Non-averaged single-molecule tertiary structures reveal RNA self-folding through individual-particle cryo-electron tomography.

机构信息

The Molecular Foundry, Lawrence Berkeley National Laboratory, Berkeley, CA, 94720, USA.

Interdisciplinary Nanoscience Center (iNANO), Aarhus University, DK-8000, Aarhus, Denmark.

出版信息

Nat Commun. 2024 Oct 21;15(1):9084. doi: 10.1038/s41467-024-52914-1.

DOI:10.1038/s41467-024-52914-1
PMID:39433544
原文链接:https://pmc.ncbi.nlm.nih.gov/articles/PMC11494099/
Abstract

Large-scale and continuous conformational changes in the RNA self-folding process present significant challenges for structural studies, often requiring trade-offs between resolution and observational scope. Here, we utilize individual-particle cryo-electron tomography (IPET) to examine the post-transcriptional self-folding process of designed RNA origami 6-helix bundle with a clasp helix (6HBC). By avoiding selection, classification, averaging, or chemical fixation and optimizing cryo-ET data acquisition parameters, we reconstruct 120 three-dimensional (3D) density maps from 120 individual particles at an electron dose of no more than 168 eÅ, achieving averaged resolutions ranging from 23 to 35 Å, as estimated by Fourier shell correlation (FSC) at 0.5. Each map allows us to identify distinct RNA helices and determine a unique tertiary structure. Statistical analysis of these 120 structures confirms two reported conformations and reveals a range of kinetically trapped, intermediate, and highly compacted states, demonstrating a maturation folding landscape likely driven by helix-helix compaction interactions.

摘要

在 RNA 自我折叠过程中,大规模和连续的构象变化对结构研究提出了重大挑战,通常需要在分辨率和观测范围之间进行权衡。
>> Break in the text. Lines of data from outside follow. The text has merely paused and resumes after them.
import Summits.QuantumFields.GaugeBoot.WordLinkRP
import HarnessLib

/-!
# Gauge-boot / ym-instrument: spatial loops on the time axis (vocabulary and geometry for time correlators)

Cell `ym-instrument` (HUMAN RULING D-0084 (2); director-ym R138; HOME `run/shared/lean/pub/ym-instrument/`), crew (a),
Lean typist seat `ym-instrument-boot-lean-1`; file 1/3 of the answer to the pre-registered question **Q-A2 (α)** of
`pub/ym-instrument/QUESTIONS.md` («positivity-only lower bound on the connected plaquette–plaquette correlator decay at
fixed β»; BOOT-PLAN §5.1, run-list item R-A2.0, 0 core-h). It inherits the word layer of cell `pub-gaugeboot`
(`LatticeWords`, `WordLoop`, `WordSymmetry`, `WordSiteRP`, `WordLinkRP`).

HONEST FRAMING (page 1 of every file of this cell): this file certifies NOTHING numerically and contains no number; it
is vocabulary and lattice geometry. The instrument cell produces certified bounds on lattice expectations at STATED
`(G, D, L, β)`; NOT a mass gap, NOT a continuum limit, NOT a string tension; nothing here is summit-bearing.

## Content (torus `(ℤ/L)^d`, any group `G`, representation `ρ`)
* `Word.isSpatial w` (Boolean): no step of `w` is along the time axis `0`; `Word.isSpatial_plaquette` (`i, j ≠ 0`),
  `Word.isSpatial_nil`; a spatial word is fixed by the step reflection `θ'` (`Word.map_reflect0_of_isSpatial`) and,
  read from an integer site of time `0 ≤ t ≤ B` (`1 ≤ t ≤ B`), lies in the closed positive half of the site
  reflection (`Word.siteHalfOK_of_isSpatial`) resp. consists of positive-time links (`Word.linkHalfOK_of_isSpatial`).
* `tSite t = (t, 0⃗)` (cast mod `L`): additive; `negReflect_tSite : θ'(t,0⃗) = (-t,0⃗)`;
  `timeReflect_tSite : θ(t,0⃗) = (1-t,0⃗)`.
* Loop variables `W_{(t,0⃗)}(w)` (`wordLoop ρ (tSite t) w`) of a spatial word: observables of the closed positive half
  for `0 ≤ t ≤ L/2` (`dependsOn_wordLoop_tSite`), positive-time for `1 ≤ t ≤ L/2`
  (`isPositiveTimeObservable_wordLoop_tSite`); the two reflections act by `t ↦ -t` / `t ↦ 1 - t`
  (`wordLoop_tSite_negReflect`, `wordLoop_tSite_timeReflect`); translation invariance of pair expectations
  `⟨W_x(v) W_y(w)⟩ = ⟨W_{x+z}(v) W_{y+z}(w)⟩` (`wilsonExpectation_wordLoop_mul_translate`, tree
  `wilsonExpectation_comp_torusConfigShift`); integrability of products.
* Real forms of the two Osterwalder–Seiler reflection positivities of the tree: `0 ≤ ⟨f(Θ'U) f(U)⟩` for a real
  bounded measurable `f` on the closed positive half, any real `β` (`wilsonExpectation_negReflect_mul_self_nonneg`,
  from `wilsonExpectation_siteReflectionPositive`), and `0 ≤ ⟨f(ΘU) f(U)⟩` for positive-time `f`, `β ≥ 0`
  (`wilsonExpectation_timeReflect_mul_self_nonneg`, from `wilsonExpectation_reflectionPositive_holds`).

Files 2/3 (`SpatialLoopHankel`: the Hankel blocks) and 3/3 (`PlaquettePairRP`: the connected plaquette–plaquette
correlator) build on this. References: K. Osterwalder, E. Seiler, Ann. Phys. 110 (1978) 440, §2; E. Seiler, LNP 159
(1982) Ch. 2; Montvay–Münster, *Quantum Fields on a Lattice* (1994) §3.2.6 (positivity of the transfer matrix from
reflection positivity). Everything here is `[folklore]`.
-/

noncomputable section

open MeasureTheory ComplexConjugate
open scoped ComplexOrder
open Literature.MathematicalPhysics.QuantumFieldTheory
open Literature.RepresentationTheory.CompactGroups

namespace Summit.QuantumFields.GaugeBoot

/-! ## Spatial words and the sites `(t, 0⃗)` of the time axis -/

namespace Word

variable {d : ℕ} [NeZero d]

/-- A word is SPATIAL when none of its steps is along the time axis `0` (Boolean, `decide`). [folklore] -/
def isSpatial (w : Word d) : Bool := w.all fun s => decide (s.axis ≠ 0)

/-- Unfolding `isSpatial`: every step has a non-zero axis. [folklore] -/
theorem isSpatial_iff (w : Word d) : isSpatial w = true ↔ ∀ s ∈ w, s.axis ≠ 0 := by
  simp [isSpatial, List.all_eq_true]

/-- The plaquette word in a plane `(i, j)` with `i, j ≠ 0` is spatial. [folklore] -/
theorem isSpatial_plaquette {i j : Fin d} (hi : i ≠ 0) (hj : j ≠ 0) : isSpatial (plaquette i j) = true := by
  rw [isSpatial_iff]
  intro s hs
  simp only [plaquette, List.mem_cons, List.not_mem_nil, or_false] at hs
  rcases hs with rfl | rfl | rfl | rfl <;> simpa

/-- The empty word is spatial. [folklore] -/
theorem isSpatial_nil : isSpatial ([] : Word d) = true := rfl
在这里,我们利用单颗粒 cryo-ET(IPET)来研究具有扣环螺旋(6HBC)的设计 RNA 折纸 6 螺旋束的转录后自我折叠过程。通过避免选择、分类、平均或化学固定,并优化 cryo-ET 数据采集参数,我们从 120 个个体粒子中重建了 120 个三维(3D)密度图,每个电子剂量不超过 168 eÅ,实现了平均分辨率在 23 到 35Å 之间,这是通过傅里叶壳相关(FSC)在 0.5 处估计的。每个图谱都允许我们识别出不同的 RNA 螺旋,并确定出独特的三级结构。对这 120 个结构的统计分析证实了两种报告的构象,并揭示了一系列动力学捕获的、中间的和高度紧凑的状态,表明成熟折叠景观可能由螺旋-螺旋紧缩相互作用驱动。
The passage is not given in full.